First, he asked for the additional six months for review again.

Sengheiser wasn’t having it, saying Huq’s suggestion that Gardner’s office became aware of the situation in October was “a misdirection or partial truth at best, but possibly an outright lie.”

Then, on Wednesday, Huq asked if the court would amend its order and asked that the 31 cases in question be preserved.

Huq also suggested the Court erred when it said the statute of limitations had run out on most of the cases.

Sengheiser again knocked down the request, with some even more choice words.

“The evidence at the Nov. 7 hearing clearly demonstrated it had about 20 months to respond to the city’s request. As such, the Court finds the CAO is not entitled to the benefit of any doubt. It has squandered any goodwill it may have had by attempting to mislead the Court,” he said. 

Not long after the judge entered that response Wednesday, the city’s attorneys entered theirs.

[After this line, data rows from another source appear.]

import Summits.Ventures.CertifiedManyBodySolver.Certificates.S2Rm2uTierP.Head
import Summits.Ventures.CertifiedManyBodySolver.Certificates.S2Rm2uTierP.Hints022
import Summits.Ventures.CertifiedManyBodySolver.Rows.CorrWindowCertKernelChainQuotAdjFastBox

/-!
# tier-P instance (S2Rm2u-R13-W3) — chain forest segment 88 of 103 (steps 305..305 from `[]`), file 1 of 1: steps 305..305 (topology (B): eval%-chained accumulators, import-serial INSIDE the segment only)

Generated by hubbard-algo-p2's untrusted exporter (emit_v0.py + emit_w3.py); every datum below is re-derived / re-checked by the kernel chain
(`stepEQA`, Rows/CorrWindowCertKernelChainQuotAdj.lean) or is inert. HONEST FRAMING (xx1): instance data / kernel replay of a CONTROL/CALIBRATION
certificate (S2′-Rm2-u″ OVERHANG pinned spoke of the La214-E t′-pair {S2′ −357/740, hub′ −3/10}: t′ = −357/740, CORNER objective t′_X = −3/10, eom multipliers PINNED to the hub-Rm2-u′ certificate (EB by name), sdp-1 (R1) C-edition j326976, 4^40-dyadic two-level Gram factors); nothing here is a theorem about the Hubbard model; no summit statement. [cite: Han2020Bootstrap, §3]
-/

set_option linter.style.longLine false
set_option maxRecDepth 100000
set_option maxHeartbeats 0

namespace Summit.Ventures.CertifiedManyBodySolver
namespace CARPolyWindow.TierP.S2Rm2u
open Summit.Ventures.CertifiedQuantumChemistry Summit.Ventures.CertifiedQuantumChemistry.CARPoly
open Literature.MathematicalPhysics.QuantumLattice Literature.MathematicalPhysics.QuantumLattice.HubbardWave0
open Literature.Probability.LatticeModels
open CARPolyWindow CARPolyWindow.BoxGeom

/-- segment 88 starts from the EMPTY accumulator before step 305 (chain forest, R-g4-11 (L6)). [folklore] -/
def C88_0 : SOSDual.EncPoly := []

/-- accumulator after step 306 within segment 88 (evaluated at elaboration; the kernel re-derives it in `step_305`). [folklore] -/
def C88_1 : SOSDual.EncPoly := eval% stepEQA D 2048 C88_0 (slices.getD 305 []) (hintsOfCodes Dr reps HC305)

/-- KERNEL FACT, step 305 of 350 (fast step (L7): `stepEQAFB_kernel`, box edition). [folklore] -/
theorem step_305 : C88_1 = stepEQA D 2048 C88_0 (slices.getD 305 []) (hintsOfCodes Dr reps HC305) :=
  stepEQAFB_kernel 6 13 7 rfl (by decide +kernel)


end CARPolyWindow.TierP.S2Rm2u
end Summit.Ventures.CertifiedManyBodySolver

It confirmed the crime lab carried out Sengheiser’s order with a catch -- the controlled substances associated with the 31 cases Huq cited during the hearing had been preserved.

That means that in the end, what’s supposed to happen, happened.

The police department sent a list of old cases to the Circuit Attorney’s Office asking for permission to destroy the evidence from them.

The Circuit Attorney’s Office reviewed the list and came up with some cases it said needed to be preserved.

So, the police department preserved them and destroyed the rest, so they didn’t pile up and create hazardous conditions for crime lab workers.

It’s just not supposed to take a lawsuit to make it happen.

Evidence presented during the hearing also revealed another backup situation that the police department has been facing: a pile up of unclaimed property.

The police department has been asking Gardner’s office to enter a motion on its behalf with the court to destroy some of the property since 2018.

In a letter dated Aug. 5, Interim Chief Mike Sack asked Gardner to file a destruction order no later than Oct. 3 to address the “critical storage issue.”

In a statement, Sgt. Charles Wall wrote: “While no action has been taken to date since the letter you reference was originally sent, the St. Louis Metropolitan Police Department continues to work toward a resolution to this ongoing issue.”

No word yet on whether Gardner’s office is working toward a resolution.

Gardner’s office has not responded to our request for comment.